Коктейль Мэлоуна пролился на пол.
— Тизок? — зачарованно спросил Эд.
— Да. Хевики убили его, убили жестоко, в бешеной ярости, — я уверен в этом. Они выкопали могилу в центре поля, зарыли Тизока и забросали место преступления грязью. Они надеялись, что корни растений разрушат тело Тизока, а могила его быстро Зарастет. Это было самое уместное решение. Но Хевики не знали, что впервые кукурузу стали культивировать в древней Мексике. И что Мексика к тому же — страна вулканов. И человек, пусть даже мертвый, проявил себя в духе мексиканской земли, на которой он вырос. Проявил при помощи самых доступных для него материалов и методов.

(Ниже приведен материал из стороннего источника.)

import Summits.Ventures.PercRepro2.CaseOneGadgetUWA1Pin
import Summits.Ventures.PercRepro2.CaseOneGlued

/-!
# The gadget `u ~ {w, a₁}`, `w ~ {u, a₂, o, b}` (uwa1): the top face in `e(w–a₂)` is a glued root-only instance
(blind cell PercRepro2, p1 g24; S5 §2.1 (K9) — the `(ii)` / `(ii-Q)` half of the uwa1 row by the face induction of
P1-FACE §4; own code)

Two transport lemmas for the face step: `gadgetUWA1_rootsOnly` — in the gadget every edge at `u` goes to `a₁` or to `w`,
the hypothesis `hroot` of the glued root-only class theorems `zSplitII_of_rootsOnly_glued₂` /
`zSplitIIQ_of_rootsOnly_glued₂` (CaseOneGlued.lean) at `a₃ = u`; and `pin5A_update_wa2` — pinning the five gadget edges
forgets a prior update of `e(w–a₂)`, so the cell masses of the glued instance `p[ewa2 ↦ 1]` are those of `p`. With the
bridge `iiExpr_eq_iiA5` / `iiExprT_eq_iiqA5` (CaseOneGadgetUWA1Bridge.lean) they turn the class theorem at the glued
instance into the face value `iiA5(e₂ := 1) ≥ 0` / `iiqA5(e₂ := 1) ≥ 0` of the gadget polynomials. -/

namespace Summit.Ventures.PercRepro2

namespace CaseOne

section FaceA5
variable {V : Type*} {E : Type*} [Fintype E] [DecidableEq E] {R : Type*} [CommRing R]
variable {ends : E → Sym2 V} {o a₁ a₂ b u w : V} {euw eua1 ewa2 ewo ewb : E}

omit [Fintype E] [DecidableEq E] in
/-- In the gadget every edge at `u` goes to `a₁` or to `w`: the `hroot` hypothesis of the glued root-only class
theorems at `a₃ = u`. -/
lemma gadgetUWA1_rootsOnly (h : IsGadgetUWA1 ends o a₁ a₂ b u w euw eua1 ewa2 ewo ewb) :
    ∀ e', u ∈ ends e' → ends e' = s(a₁, u) ∨ ends e' = s(w, u) := by
  intro e' he'
  rcases h.unique_u e' he' with rfl | rfl
  · exact Or.inr h.ends_uw
  · exact Or.inl h.ends_ua1

omit [Fintype E] in
/-- Pinning the five gadget edges forgets a prior update of `e(w–a₂)`. -/
lemma pin5A_update_wa2 (p : E → R) (c : R) :
    pin5A (Function.update p ewa2 c) euw eua1 ewa2 ewo ewb = pin5A p euw eua1 ewa2 ewo ewb := by
  funext x
  unfold pin5A
  by_cases hx : x = ewa2
  · subst hx
    simp [Function.update_apply]
  · simp [Function.update_apply, hx]

end FaceA5

end CaseOne

end Summit.Ventures.PercRepro2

Хевики не знали, что ненависть Тизока была так велика, его желание отомстить было так огромно, что они пылали в нем даже после смерти. Он горел ненавистью, его душа пульсировала жестокостью, хотя сердце перестало биться. И песчаник превратился в магму со всей яростью его ненависти и жаждой отмщения...

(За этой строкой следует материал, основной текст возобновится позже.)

import Literature.Analysis.FluidPDE.SteadyNSLiouvilleVorticityReduction
import Literature.Analysis.FluidPDE.SteadyNSLiouvilleL3AnnulusProofs
import HarnessLib

/-!
# Wang–Yang 2026, Theorems 1.5 and 1.6: the discharges

Analysis/FluidPDE proof file (everything PROVED, no definitions, no named facts). It **discharges**
the two named facts of `SteadyNSLiouville.lean` vendored from W. Wang, G. Yang, *New decay
estimates and Liouville type theorems for the 3D axisymmetric stationary Navier–Stokes
equations*, arXiv:2608.06040 (2026):

* `wangYang2026_liouville_velocity_log_holds` — **Theorem 1.5** (p. 5; proof §4, p. 19): a smooth
  steady solution of `−Δu + (u·∇)u + ∇p = 0`, `div u = 0` on `ℝ³` with finite Dirichlet integral,
  `u → 0` at infinity and `|u(x)| ≤ C r^{-2/3} (log(e + r))^{-γ}` for `r ≥ 1`, some `γ > 1/3`
  (`r` the distance to the `x₃`-axis), vanishes identically. As printed, Theorem 1.5 is the case
  `q = ℓ = 3` of Seregin–Wang 2020, Thm 1.1 (i) once `‖u‖_{L³(B_R ∖ B_{R/2})} → 0` is checked
  ((1.13)–(1.14), p. 19): the tree's `wangYang2026_liouville_velocity_log_of_sereginWang`
  (`SteadyNSLiouvilleProofs`) composed with the discharge `sereginWang_liouville_L3_annulus_holds`
  (`SteadyNSLiouvilleL3AnnulusProofs`).
* `wangYang2026_liouville_vorticity_log_holds` — **Theorem 1.6** (p. 5; proof = Prop. 4.2,
  pp. 19–22 + Lemma A.2, pp. 22–24): the same conclusion under the vorticity bound
  `|ω(x)| ≤ C r^{-5/3} (log(e + r))^{-γ}` for `r ≥ 1`, `γ > 1/3`; by the tree's
  `wangYang2026_liouville_vorticity_log_of_velocity_log` (`SteadyNSLiouvilleVorticityReduction`:
  the velocity envelope of Prop. 4.2 via the Green identity `SteadyNSLiouvilleGreen`, the log
  weights `SteadyNSLiouvilleLogWeights`, the planar potential Lemma A.2
  `SteadyNSLiouvillePlanarPotential` and the transfer estimates
  `SteadyNSLiouvilleVorticityTransfer`) applied to Theorem 1.5.

## References

* W. Wang, G. Yang, arXiv:2608.06040 (2026), Thms 1.5, 1.6, Prop. 4.2, Lemma A.2. [WangYang2026]
* G. Seregin, W. Wang, St. Petersburg Math. J. 31 (2020) = arXiv:1805.02227, Thm 1.1 (i).
  [SereginWang2020]
-/

namespace Literature.Analysis.FluidPDE

/-- **Wang–Yang 2026, Theorem 1.5** (discharge of `wangYang2026_liouville_velocity_log`): Liouville
theorem for smooth steady `D`-solutions of the Navier–Stokes equations on `ℝ³` decaying like
`|u| ≤ C r^{-2/3}(log(e + r))^{-γ}`, `γ > 1/3`, off the unit tube around the `x₃`-axis — via
Seregin–Wang 2020, Thm 1.1 (i) (`q = ℓ = 3`). [cite: WangYang2026, Thm 1.5 (p. 5; proof p. 19)] -/
theorem wangYang2026_liouville_velocity_log_holds : wangYang2026_liouville_velocity_log :=
  wangYang2026_liouville_velocity_log_of_sereginWang sereginWang_liouville_L3_annulus_holds

/-- **Wang–Yang 2026, Theorem 1.6** (discharge of `wangYang2026_liouville_vorticity_log`):
Liouville theorem for smooth steady `D`-solutions of the Navier–Stokes equations on `ℝ³` whose
vorticity decays like `|ω| ≤ C r^{-5/3}(log(e + r))^{-γ}`, `γ > 1/3`, off the unit tube around the
`x₃`-axis — reduced to Theorem 1.5 by the velocity envelope of Prop. 4.2.
[cite: WangYang2026, Thm 1.6 (p. 5; proof Prop. 4.2 pp. 19–22, Lemma A.2 pp. 22–24)] -/
theorem wangYang2026_liouville_vorticity_log_holds : wangYang2026_liouville_vorticity_log :=
  wangYang2026_liouville_vorticity_log_of_velocity_log wangYang2026_liouville_velocity_log_holds

end Literature.Analysis.FluidPDE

— Хватит, Керш! — прокричал Мэлоун. — Я обещал не считать тебя сумасшедшим, но...
— Да, я понимаю, — ответил Перри. — Но выслушай до конца, Эд, а затем, если можешь, предложи теорию получше. Ты видел отчет геологов о составе и относительных пропорциях газов и золы, выбрасываемых из вулкана. Они совершенно не такие, как у остальных, до сих пор известных вулканов. — Перри отпил виски и опустил стакан. — Извергнутые из вулкана элементы и их пропорции в точности соответствуют химическому составу человеческого тела.